Paula Jean Miller (born August 1, 1959) is an American politician. She was a Democratic member of the Virginia House of Delegates 2005-2012, representing the 87th district in the city of Norfolk. She ran unsuccessfully for the Democratic nomination for the special election to fill the seat being vacated by Ralph Northam, who was elected Lieutenant Governor of Virginia, in the Virginia Senate, District 6, representing portions of Norfolk, the Eastern Shore, and Virginia Beach. She lost to fellow delegate Lynwood Lewis.

==Early life==
Miller graduated from Attica Central High School in Attica, New York in 1977, then earned degrees in mass communications from Genesee Community College (1979) and speech communication from SUNY Geneseo (1981). She then began working locally in broadcast journalism.

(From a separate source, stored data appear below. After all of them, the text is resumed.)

import Summits.HodgeConjecture.HodgeConjecture.Theorems.NikulinTwinTransportTwinTwistorTransportMukaiLiftDefs
import Summits.HodgeConjecture.HodgeConjecture.Theses.EndoscopicMiddleDegree
import Literature.AlgebraicGeometry.HodgeTheory.GysinBaseChange
import Literature.AlgebraicGeometry.HodgeTheory.CrossProductTopClass
import Literature.AlgebraicGeometry.HodgeTheory.AlgebraicClassesExteriorProduct
import Literature.AlgebraicGeometry.HodgeTheory.RationalLatticeIntegral

/-!
# Crux `NikulinTwinTransport.TwinTwistorTransport` (stmt-HodgeConjecture-14393), line
# `mukai-lift-full-similitude`: stub `LiftIffTwin` (twin similitude algebraic ⟺ Mukai lift algebraic)

Stub 3 of the checked skeleton `Cruxes/TwinTwistorTransport/Lines/mukai_lift_full_similitude.lean`
(vocabulary `corrH2`, `TwinAlg`, `LiftAlg`, `IsHilbLink`, `liftEnd`, `LiftLat` of
`Theorems/NikulinTwinTransportTwinTwistorTransportMukaiLiftDefs`). Along Hilbert-type links
`(ι, ρ, c)` of a marked K3 surface `(S, η)` with a marked `6`-fold `(X, θ, pX)` and `(ι′, ρ′, c′)` of
`(S′, η′)` with a marked `4`-fold `(X′, θ′, pX′)`, the twin similitude `η⁻¹ ∘ M ∘ η′` is `[γ]_*` for
an algebraic `γ` on `S ⊗ S′` (`TwinAlg`) IFF its Mukai lift `θ⁻¹ ∘ (M ⊕ id) ∘ θ′` is `[γ̃]_*` for an
algebraic `γ̃` of codimension `4` on `X ⊗ X′` (`LiftAlg`).

Proof (W. Fulton, *Intersection Theory* §16.1, Prop. 16.1.1: the composite
`p₁₃_*(p₁₂^* γ ∪ p₂₃^* γ′)` of correspondences acts as the composition of the actions; N. Buskin,
Lemma 6.3: it is algebraic when `γ`, `γ′` are):

* "⇐" (extraction): `c⁻¹ · [ρ]_* ∘ [γ̃]_* ∘ [ι′]_* = η⁻¹ M η′` (`θ′[ι′]_* a = (η′a, 0)`,
  `(M ⊕ id)(v, 0) = (Mv, 0)`, `η[ρ]_* b = c·(θb)₁`), a composition `S′ → X′ → X → S` of three
  algebraic correspondences in dimensions `2, 4, 6, 2`;
* "⇒": `θ⁻¹ (M ⊕ id) θ′ = c′⁻¹ · [ι]_* ∘ [γ]_* ∘ [ρ′]_* + ε⁻¹ · [pr_X^* δ ∪ pr_{X′}^* ζ′]_*`, a
  composition `X′ → S′ → S → X` plus the exterior product of the algebraic classes
  `δ = θ⁻¹(0, 1) ∈ N¹(X)` and `ζ′ ∈ N³(X′)` (`b ∪ ζ′ = (θ′b)₂ · pX′`), which acts by
  `y ↦ δ ∪ pr_{X*} pr_{X′}^*(y ∪ ζ′) = (θ′y)₂ · ε · δ` with `pr_{X*} pr_{X′}^* pX′ = ε · 1`,
  `ε ≠ 0` BECAUSE `pX′ ≠ 0` (`complexGysin_fst_map_snd_ne_zero_of_ne_zero`).

Composition of correspondences in MIXED dimensions (`corrH2_comp_of_cup`) is the tree's
`corr_comp_of_baseChange` (Fulton 16.1.1 granted Gysin base change) fed with the tree's THEOREM
`gysin_baseChange` (base change for `A ⊗ (B ⊗ C) → B ⊗ C` over `A ⊗ B → B`, all dimensions, from
the Künneth formula) and `corrCompClass_mem_algebraicClasses` (Buskin 6.3 on the coniveau carriers),
whose one remaining input is the multiplicativity `Nᵇ ∪ Nᶜ ⊆ Nᵇ⁺ᶜ` of algebraically supported
classes on the triple product (Voisin II Prop. 9.20; Chow's moving lemma — NOT constructed in the
tree, by design no Literature named fact, D-0026). That multiplicativity is the registered OPEN
support item `CupProductAlgebraic` (stmt-HodgeConjecture-14350, route EndoscopicMiddleDegree) of this
summit, taken here BY NAME exactly as the sibling
`Theorems/NikulinTwinTransportTwinAnchorGlueOfCupProductAlgebraic` does; the four instances used are
`(N², N⁴)` on `S ⊗ (S′ ⊗ X′)` and on `X ⊗ (S ⊗ X′)`, `(N⁶, N⁴)` on `S ⊗ (X ⊗ X′)`, `(N⁴, N²)` on
`S ⊗ (X′ ⊗ S′)` — all inside the moving range `1 ≤ l, k`, `l + k < dim`.

Statement proved: `LiftIffTwin : CupProductAlgebraic → (registered body with the extra hypothesis
pX′ ≠ 0)`. The hypothesis `pX′ ≠ 0` is supplied at the skeleton's call sites by `MarkedHK`
(`pX′` generates the integral top classes; `MarkedHK_pX_ne_zero` below: a non-zero rational top
class exists, `exists_isRationalClass_top_ne_zero`, and has a non-zero integral multiple,
`IsRationalClass.exists_nsmul_isIntegralClass`). Without it the "⇒" direction has no access to the
`δ`-coordinate functional (`IsHilbLink` with `pX′ = 0` is satisfied by `ζ′ = 0`).

## References

* [Fulton1998] W. Fulton, Intersection Theory, 2nd ed., Springer 1998, §16.1 Def. 16.1.1,
  Prop. 16.1.1, Ex. 16.1.2; Prop. 1.7.
* [Buskin2019] N. Buskin, Every rational Hodge isometry between two K3 surfaces is algebraic,
  J. reine angew. Math. 755 (2019), §6.2 Lemma 6.3.
* [VoisinHodgeII2003] C. Voisin, Hodge Theory and Complex Algebraic Geometry II, CUP 2003, §9.2.4
  Prop. 9.20.
* [Beauville1983] A. Beauville, Variétés kählériennes dont la première classe de Chern est nulle,
  J. Differential Geom. 18 (1983), §6.
* [FultonYoungTableaux1997] W. Fulton, Young Tableaux, CUP 1997, Appendix B §B.1 (5)–(6).
-/

-- `Summit.HodgeConjecture.HodgeConjecture.…` (summit = problem) duplicates a namespace component by design (D-0017).
set_option linter.dupNamespace false

noncomputable section
import Summits.KontsevichZagierPeriods.KontsevichZagierPeriods.Theorems.SoloInformedTelescopeMoves
import Summits.KontsevichZagierPeriods.KontsevichZagierPeriods.Theorems.SoloInformedZetaOneTwoReps
import HarnessLib
import HarnessLib.Audit

/-!
# SoloInformed — Euler's `ζ(1,2) = ζ(3)` is a Kontsevich–Zagier relation

Solo programme `solo-KontsevichZagierPeriods-informed`, session s45 (PART XVI). **Main theorem**
`soloInformed_zeta12_sub_zeta3_mem_relations`:

  `[T, 1/(t₀(1−t₁)(1−t₂))] − [T, 1/(t₀t₁(1−t₂))] ∈ KZ.relations`,

`T = {1 > t₀ > t₁ > t₂ > 0}`, i.e. the iterated-integral representations of `ζ(1,2)` and `ζ(3)`
are equivalent in the formal period algebra `𝒫 = ℤ[reps]/relations`; both are `IsRational`
representations, so this is an unconditional instance of `KZPeriodConjecture` on the weight-3
multiple-zeta sector (paper COR XVI.4). The derivation uses the telescope
`soloInformed_telescope` (a regularised double-shuffle relation realised by naive moves) plus seven
elementary moves: `R₂ = Z₁₂ᶜ + Z₃ᶜ` (1b), `Z₁₂ᶜ ≡ Z₁₂ˢ`, `Z₃ᶜ ≡ Z₃ˢ` (2, along
`κ = (x₀,x₀x₁,x₀x₁x₂)`), `R₁ = P₁ + P₂` (1a, wall `{w = yu}` null), `P₁ ≡ Z₁₂ˢ`, `P₂ ≡ Z₁₂ˢ`
(2, along `(u,yu,w)` and `(u,w,yu)`).

References: M. Kontsevich, D. Zagier, *Periods* (2001), §1.1–1.2 [KontsevichZagier2001];
L. Euler (1775), `ζ(2,1) = ζ(3)`.
-/

noncomputable section

open MeasureTheory Set MvPolynomial
open Literature.ModelTheory.ExponentialFields Literature.NumberTheory.Transcendental
open Literature.NumberTheory.Transcendental.KZ

namespace Summit.KontsevichZagierPeriods.KontsevichZagierPeriods.Theorems

/-! ## 1. The simplicial representations of `ζ(1,2)` and `ζ(3)` -/

/-- `1/(t₀(1−t₁)(1−t₂))`. -/
def soloInformedZ12s (t : Fin 3 → ℝ) : ℝ := 1 / (t 0 * (1 - t 1) * (1 - t 2))
/-- `1/(t₀t₁(1−t₂))`. -/
def soloInformedZ3s (t : Fin 3 → ℝ) : ℝ := 1 / (t 0 * t 1 * (1 - t 2))

/-- Auxiliary (ζ(1,2) = ζ(3)): `soloInformedTelT_subset`. -/
theorem soloInformedTelT_subset : soloInformedTelT ⊆ soloInformedOpenCube 3 := inter_subset_left

/-- Auxiliary (ζ(1,2) = ζ(3)): `soloInformed_measurableSet_telT`. -/
theorem soloInformed_measurableSet_telT : MeasurableSet soloInformedTelT :=
  soloInformed_measurableSet_openCube3.inter
    ((measurableSet_lt (measurable_pi_apply 1) (measurable_pi_apply 0)).inter
      (measurableSet_lt (measurable_pi_apply 2) (measurable_pi_apply 1)))

section pull
variable {x : Fin 3 → ℝ}

/-- `|det J_κ| · Z₁₂ˢ ∘ κ = Z₁₂ᶜ` on the cube. -/
theorem soloInformedZ12s_kap (hx : x ∈ soloInformedOpenCube 3) :
    |(soloInformedJacCLM soloInformedTelKapPoly x).det| * soloInformedZ12s (soloInformedTelKap x) =
      soloInformedZ12c x := by
  have h0 := hx 0; have h1 := hx 1
  rw [soloInformed_det_telKap, abs_of_pos (mul_pos (mul_pos h0.1 h0.1) h1.1), soloInformedZ12s,
    soloInformedTelKap_zero, soloInformedTelKap_one, soloInformedTelKap_two, soloInformedZ12c]
  set a := 1 - x 0 * x 1 with ha_def
  set b := 1 - x 0 * x 1 * x 2 with hb_def
  have ha : a ≠ 0 := (soloInformed_one_sub_yu_pos hx).ne'
  have hb : b ≠ 0 := (soloInformed_one_sub_yuw_pos hx).ne'
  have hy : x 0 ≠ 0 := h0.1.ne'
  field_simp

/-- `|det J_κ| · Z₃ˢ ∘ κ = Z₃ᶜ` on the cube. -/
theorem soloInformedZ3s_kap (hx : x ∈ soloInformedOpenCube 3) :
    |(soloInformedJacCLM soloInformedTelKapPoly x).det| * soloInformedZ3s (soloInformedTelKap x) =
      soloInformedZ3c x := by
  have h0 := hx 0; have h1 := hx 1
  rw [soloInformed_det_telKap, abs_of_pos (mul_pos (mul_pos h0.1 h0.1) h1.1), soloInformedZ3s,
    soloInformedTelKap_zero, soloInformedTelKap_one, soloInformedTelKap_two, soloInformedZ3c]
  set b := 1 - x 0 * x 1 * x 2 with hb_def
  have hb : b ≠ 0 := (soloInformed_one_sub_yuw_pos hx).ne'
  have hy : x 0 ≠ 0 := h0.1.ne'
  have hu : x 1 ≠ 0 := h1.1.ne'
  field_simp

/-- `|det J_{M₁}| · Z₁₂ˢ ∘ M₁ = f₁` and `|det J_{M₂}| · Z₁₂ˢ ∘ M₂ = f₁` on the cube. -/
theorem soloInformedZ12s_m1 (hx : x ∈ soloInformedOpenCube 3) :
    soloInformedZ12s (soloInformedTelM1 x) * |(soloInformedJacCLM soloInformedTelM1Poly x).det| =
      soloInformedTelF1 x := by
  have h1 := hx 1
  rw [soloInformed_det_telM1, abs_neg, abs_of_pos h1.1, soloInformedZ12s, soloInformedTelM1_zero,
    soloInformedTelM1_one, soloInformedTelM1_two, soloInformedTelF1]
  set a := 1 - x 0 * x 1 with ha_def
  set c := 1 - x 2 with hc_def
  have ha : a ≠ 0 := (soloInformed_one_sub_yu_pos hx).ne'
  have hc : c ≠ 0 := (soloInformed_one_sub_w_pos hx).ne'
  have hu : x 1 ≠ 0 := h1.1.ne'
  field_simp

/-- Auxiliary (ζ(1,2) = ζ(3)): `soloInformedZ12s_m2`. -/
theorem soloInformedZ12s_m2 (hx : x ∈ soloInformedOpenCube 3) :
    soloInformedZ12s (soloInformedTelM2 x) * |(soloInformedJacCLM soloInformedTelM2Poly x).det| =
      soloInformedTelF1 x := by
  have h1 := hx 1
  rw [soloInformed_det_telM2, abs_of_pos h1.1, soloInformedZ12s, soloInformedTelM2_zero,
    soloInformedTelM2_one, soloInformedTelM2_two, soloInformedTelF1]
  set a := 1 - x 0 * x 1 with ha_def
  set c := 1 - x 2 with hc_def
  have ha : a ≠ 0 := (soloInformed_one_sub_yu_pos hx).ne'
  have hc : c ≠ 0 := (soloInformed_one_sub_w_pos hx).ne'
  have hu : x 1 ≠ 0 := h1.1.ne'
  field_simp

end pull

/-- Denominators on `T`. -/
theorem soloInformedZ12s_den_pos {t : Fin 3 → ℝ} (ht : t ∈ soloInformedTelT) :
    0 < t 0 * (1 - t 1) * (1 - t 2) :=
  mul_pos (mul_pos (ht.1 0).1 (by linarith [(ht.1 1).2])) (by linarith [(ht.1 2).2])

/-- Auxiliary (ζ(1,2) = ζ(3)): `soloInformedZ3s_den_pos`. -/
theorem soloInformedZ3s_den_pos {t : Fin 3 → ℝ} (ht : t ∈ soloInformedTelT) :
    0 < t 0 * t 1 * (1 - t 2) :=
  mul_pos (mul_pos (ht.1 0).1 (ht.1 1).1) (by linarith [(ht.1 2).2])

/-- **`Z₁₂ˢ = [T, 1/(t₀(1−t₁)(1−t₂))]`**, the iterated-integral representation of `ζ(1,2)`;
integrable by transport of `Z₁₂ᶜ` along `κ`. -/
def soloInformedZ12sRep : IntegralRep 3 where
  domain := soloInformedTelT
  integrand := soloInformedZ12s
  isSemialgebraic_domain := isSemialgebraic_soloInformedTelT
  isSemialgebraicFunOn_integrand :=
    soloInformed_isSemialgebraicFunOn_quot3 isSemialgebraic_soloInformedTelT 1
      (X 0 * (1 - X 1) * (1 - X 2)) _ (fun t ht => by simpa using (soloInformedZ12s_den_pos ht).ne')
      fun t _ => by simp [soloInformedZ12s]
  integrableOn := by
    rw [← soloInformed_image_telKap, soloInformedTelKap, soloInformed_integrableOn_image_polyMap_iff
      _ soloInformed_measurableSet_openCube3 soloInformed_injOn_telKap]
    exact soloInformedZ12cRep.integrableOn.congr_fun (fun x hx => (soloInformedZ12s_kap hx).symm)
      soloInformed_measurableSet_openCube3

/-- **`Z₃ˢ = [T, 1/(t₀t₁(1−t₂))]`**, the iterated-integral representation of `ζ(3)`. -/
def soloInformedZ3sRep : IntegralRep 3 where
  domain := soloInformedTelT
  integrand := soloInformedZ3s
  isSemialgebraic_domain := isSemialgebraic_soloInformedTelT
  isSemialgebraicFunOn_integrand :=
    soloInformed_isSemialgebraicFunOn_quot3 isSemialgebraic_soloInformedTelT 1
      (X 0 * X 1 * (1 - X 2)) _ (fun t ht => by simpa using (soloInformedZ3s_den_pos ht).ne')
      fun t _ => by simp [soloInformedZ3s]
  integrableOn := by
    rw [← soloInformed_image_telKap, soloInformedTelKap, soloInformed_integrableOn_image_polyMap_iff
      _ soloInformed_measurableSet_openCube3 soloInformed_injOn_telKap]
    exact soloInformedZ3cRep.integrableOn.congr_fun (fun x hx => (soloInformedZ3s_kap hx).symm)
      soloInformed_measurableSet_openCube3

/-- Both are representations with rational data (the hypothesis class of `KZPeriodConjecture`). -/
theorem soloInformedZ12sRep_isRational : soloInformedZ12sRep.IsRational :=
  ⟨1, X 0 * (1 - X 1) * (1 - X 2),
    fun t ht => by simpa using (soloInformedZ12s_den_pos (t := t) ht).ne',
    fun t _ => by simp [soloInformedZ12sRep, soloInformedZ12s]⟩

/-- Auxiliary (ζ(1,2) = ζ(3)): `soloInformedZ3sRep_isRational`. -/
theorem soloInformedZ3sRep_isRational : soloInformedZ3sRep.IsRational :=
  ⟨1, X 0 * X 1 * (1 - X 2),
    fun t ht => by simpa using (soloInformedZ3s_den_pos (t := t) ht).ne',
    fun t _ => by simp [soloInformedZ3sRep, soloInformedZ3s]⟩

/-! ## 2. The moves on the `R₂` side -/

/-- **(1b)** `[R₂] − [Z₁₂ᶜ] − [Z₃ᶜ] ∈ relations`. -/
theorem soloInformed_z_move1 :
    of soloInformedTelR2 - of soloInformedZ12cRep - of soloInformedZ3cRep ∈ relations :=
  integrandAddRel_subset_relations ⟨3, soloInformedTelR2, soloInformedZ12cRep, soloInformedZ3cRep,
    rfl, rfl, fun _ hx => soloInformedTelS_eq_Z12c_add_Z3c hx, rfl⟩

/-- **(2)** `[Z₁₂ᶜ] − [Z₁₂ˢ] ∈ relations` along `κ`. -/
theorem soloInformed_z_move2 : of soloInformedZ12cRep - of soloInformedZ12sRep ∈ relations :=
  soloInformed_of_sub_of_mem_relations_polyMapCLM soloInformedTelKapPoly soloInformedZ12cRep
    soloInformedZ12sRep soloInformed_injOn_telKap soloInformed_image_telKap.symm fun x hx => by
      show soloInformedZ12c x = soloInformedZ12s (soloInformedTelKap x) * _
      rw [mul_comm]; exact (soloInformedZ12s_kap hx).symm

/-- **(2)** `[Z₃ᶜ] − [Z₃ˢ] ∈ relations` along `κ`. -/
theorem soloInformed_z_move3 : of soloInformedZ3cRep - of soloInformedZ3sRep ∈ relations :=
  soloInformed_of_sub_of_mem_relations_polyMapCLM soloInformedTelKapPoly soloInformedZ3cRep
    soloInformedZ3sRep soloInformed_injOn_telKap soloInformed_image_telKap.symm fun x hx => by
      show soloInformedZ3c x = soloInformedZ3s (soloInformedTelKap x) * _
      rw [mul_comm]; exact (soloInformedZ3s_kap hx).symm

/-! ## 3. The moves on the `R₁` side -/

/-- The two pieces of `R₁`. -/
def soloInformedTelR1Pieces : Fin 2 → IntegralRep 3 := ![soloInformedTelP1, soloInformedTelP2]

/-- Auxiliary (ζ(1,2) = ζ(3)): `soloInformedTelR1Pieces_zero`. -/
@[simp] theorem soloInformedTelR1Pieces_zero : soloInformedTelR1Pieces 0 = soloInformedTelP1 := rfl
/-- Auxiliary (ζ(1,2) = ζ(3)): `soloInformedTelR1Pieces_one`. -/
@[simp] theorem soloInformedTelR1Pieces_one : soloInformedTelR1Pieces 1 = soloInformedTelP2 := rfl

/-- The wall `D₁ \ (P₁ ∪ P₂) ⊆ {w = yu}` is null. -/
theorem soloInformed_z_wall_null :
    volume (soloInformedTelD1 \ ⋃ i ∈ (Finset.univ : Finset (Fin 2)),
      (soloInformedTelR1Pieces i).domain) = 0 := by
  refine soloInformed_volume_eq_zero_of_subset_zeroSet3 (X 2 - X 0 * X 1) (fun h => ?_)
    fun x hx => ?_
  · have h1 := congr_arg (MvPolynomial.eval (fun i : Fin 3 => if i = 2 then (1 : ℚ) else 0)) h
    simp at h1
  · have hD := hx.1
    have hnot := hx.2
    simp only [Finset.mem_univ, iUnion_true, mem_iUnion, not_exists] at hnot
    have h0 : ¬ x 2 < x 0 * x 1 := fun hlt => hnot 0 ⟨hD.1, hlt⟩
    have h1 : ¬ x 0 * x 1 < x 2 := fun hlt => hnot 1 ⟨hD.1, hlt, hD.2⟩
    have heq : x 2 = x 0 * x 1 := le_antisymm (not_lt.1 h1) (not_lt.1 h0)
    simp [heq]

/-- **(1a)** `[R₁] − ([P₁] + [P₂]) ∈ relations`. -/
theorem soloInformed_z_move4 :
    of soloInformedTelR1 - (of soloInformedTelP1 + of soloInformedTelP2) ∈ relations := by
  have h := of_sub_sum_of_mem_relations_of_subset (Finset.univ : Finset (Fin 2)) soloInformedTelR1
    soloInformedTelR1Pieces
    (fun i _ => by
      fin_cases i
      · exact soloInformedTelP1D_subset
      · exact soloInformedTelP2D_subset)
    (fun i _ => by fin_cases i <;> exact fun _ _ => rfl) soloInformed_z_wall_null
    (fun i _ j _ hij => by
      fin_cases i <;> fin_cases j
      · exact (hij rfl).elim
      · exact disjoint_left.2 fun x (hx : x ∈ soloInformedTelP1D) (hx' : x ∈ soloInformedTelP2D) =>
          lt_asymm (show x 2 < x 0 * x 1 from hx.2) (show x 0 * x 1 < x 2 from hx'.2.1)
      · exact disjoint_left.2 fun x (hx : x ∈ soloInformedTelP2D) (hx' : x ∈ soloInformedTelP1D) =>
          lt_asymm (show x 0 * x 1 < x 2 from hx.2.1) (show x 2 < x 0 * x 1 from hx'.2)
      · exact (hij rfl).elim)
  simpa [Fin.sum_univ_two] using h

/-- **(2)** `[P₁] − [Z₁₂ˢ] ∈ relations` along `M₁ = (u, yu, w)`. -/
theorem soloInformed_z_move5 : of soloInformedTelP1 - of soloInformedZ12sRep ∈ relations :=
  soloInformed_of_sub_of_mem_relations_polyMapCLM soloInformedTelM1Poly soloInformedTelP1
    soloInformedZ12sRep (soloInformed_injOn_telM1.mono inter_subset_left)
    soloInformed_image_telM1.symm fun x hx => by
      show soloInformedTelF1 x = soloInformedZ12s (soloInformedTelM1 x) * _
      exact (soloInformedZ12s_m1 hx.1).symm

/-- **(2)** `[P₂] − [Z₁₂ˢ] ∈ relations` along `M₂ = (u, w, yu)`. -/
theorem soloInformed_z_move6 : of soloInformedTelP2 - of soloInformedZ12sRep ∈ relations :=
  soloInformed_of_sub_of_mem_relations_polyMapCLM soloInformedTelM2Poly soloInformedTelP2
    soloInformedZ12sRep (soloInformed_injOn_telM2.mono inter_subset_left)
    soloInformed_image_telM2.symm fun x hx => by
      show soloInformedTelF1 x = soloInformedZ12s (soloInformedTelM2 x) * _
      exact (soloInformedZ12s_m2 hx.1).symm

/-! ## 4. Euler's relation in `𝒫` -/

/-- **Main theorem (PART XVI, weight 3).** `[Z₁₂ˢ] − [Z₃ˢ] ∈ KZ.relations`: the iterated-integral
representations of `ζ(1,2)` and `ζ(3)` are equivalent under the Kontsevich–Zagier rules
(1a), (1b), (2) — no Newton–Leibniz move is used. -/
theorem soloInformed_zeta12_sub_zeta3_mem_relations :
    of soloInformedZ12sRep - of soloInformedZ3sRep ∈ relations := by
  have e : of soloInformedZ12sRep - of soloInformedZ3sRep =
      (of soloInformedTelR1 - of soloInformedTelR2) -
        (of soloInformedTelR1 - (of soloInformedTelP1 + of soloInformedTelP2)) -
        (of soloInformedTelP1 - of soloInformedZ12sRep) -
        (of soloInformedTelP2 - of soloInformedZ12sRep) +
        (of soloInformedTelR2 - of soloInformedZ12cRep - of soloInformedZ3cRep) +
        (of soloInformedZ12cRep - of soloInformedZ12sRep) +
        (of soloInformedZ3cRep - of soloInformedZ3sRep) := by abel
  rw [e]
  exact add_mem (add_mem (add_mem (sub_mem (sub_mem (sub_mem soloInformed_telescope
    soloInformed_z_move4) soloInformed_z_move5) soloInformed_z_move6) soloInformed_z_move1)
    soloInformed_z_move2) soloInformed_z_move3

/-- `ζ(1,2) ≡ ζ(3)` as an equivalence of representations. -/
theorem soloInformed_zeta12_equivalent_zeta3 : Equivalent soloInformedZ12sRep soloInformedZ3sRep :=
  soloInformed_zeta12_sub_zeta3_mem_relations

/-- Soundness corollary: the two absolutely convergent integrals are equal,
`∫_T dt/(t₀(1−t₁)(1−t₂)) = ∫_T dt/(t₀t₁(1−t₂))` (Euler's `ζ(1,2) = ζ(3)`). -/
theorem soloInformed_zeta12_value_eq_zeta3 : soloInformedZ12sRep.value = soloInformedZ3sRep.value :=
  Equivalent.value_eq_holds soloInformed_zeta12_equivalent_zeta3

/-- The weight-3 MZV instance of the period conjecture holds outright (the value hypothesis is not
even needed). -/
theorem soloInformed_kzp_instance_zeta12_zeta3 :
    soloInformedZ12sRep.IsRational ∧ soloInformedZ3sRep.IsRational ∧
      (soloInformedZ12sRep.value = soloInformedZ3sRep.value →
        Equivalent soloInformedZ12sRep soloInformedZ3sRep) :=
  ⟨soloInformedZ12sRep_isRational, soloInformedZ3sRep_isRational,
    fun _ => soloInformed_zeta12_equivalent_zeta3⟩

end Summit.KontsevichZagierPeriods.KontsevichZagierPeriods.Theorems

In 1984 Miller and her husband, George Schaefer, moved to Norfolk, Virginia, where she became a reporter for WTKR-TV, the local CBS affiliate. Miller worked at WTKR until 1999, when she took over the public information office of the Virginia Beach Sheriff's Office. She subsequently held the same job with the Norfolk Sheriff's Office.

Miller has two children, George Schaefer IV and Molly Schaefer. In 2007, George attended American Legion Boys Nation in Washington, D.C., and the Sorensen Institute for Political Leadership's High School Leadership Program in Charlottesville, Virginia.

==Electoral history==

| Date | Election | Candidate | Party | Votes | % |
Virginia House of Delegates, 87th district
| December 14, 2004 | Special | Paula J. Miller | Democratic | 3,862 | 50.07 |
| Michael L. Ball | Republican | 3,765 | 48.81 |
| Write Ins |  | 15 | 0.12 |
Thelma Drake resigned; seat changed from Republican to Democratic
| November 8, 2005 | General | P J Miller | Democratic | 6,312 | 50.27 |
| M L Ball | Republican | 4,716 | 37.56 |
| J A Coggeshall |  | 1,515 | 12.07 |
| Write Ins |  | 13 | 0.10 |
| November 6, 2007 | General | Paula J. Miller | Democratic | 5,248 | 54.04 |
| Henry C. "Hank" Giffin III | Republican | 4,446 | 45.78 |
| Write Ins |  | 17 | 0.17 |
| November 3, 2009 | General | Paula J. Miller | Democratic | 6,693 | 56.61 |
| John N. Amiral | Republican | 5,111 | 43.23 |
| Write Ins |  | 17 | 0.14 |

==Political career==
Miller's husband, George Schaefer, became heavily involved in Norfolk Republican politics, serving as local party chair and making unsuccessful bids to unseat 86th district Delegate George Heilig in 1993 and 1995. Due to her TV news job, Miller's role in Schaefer's campaigns was severely limited.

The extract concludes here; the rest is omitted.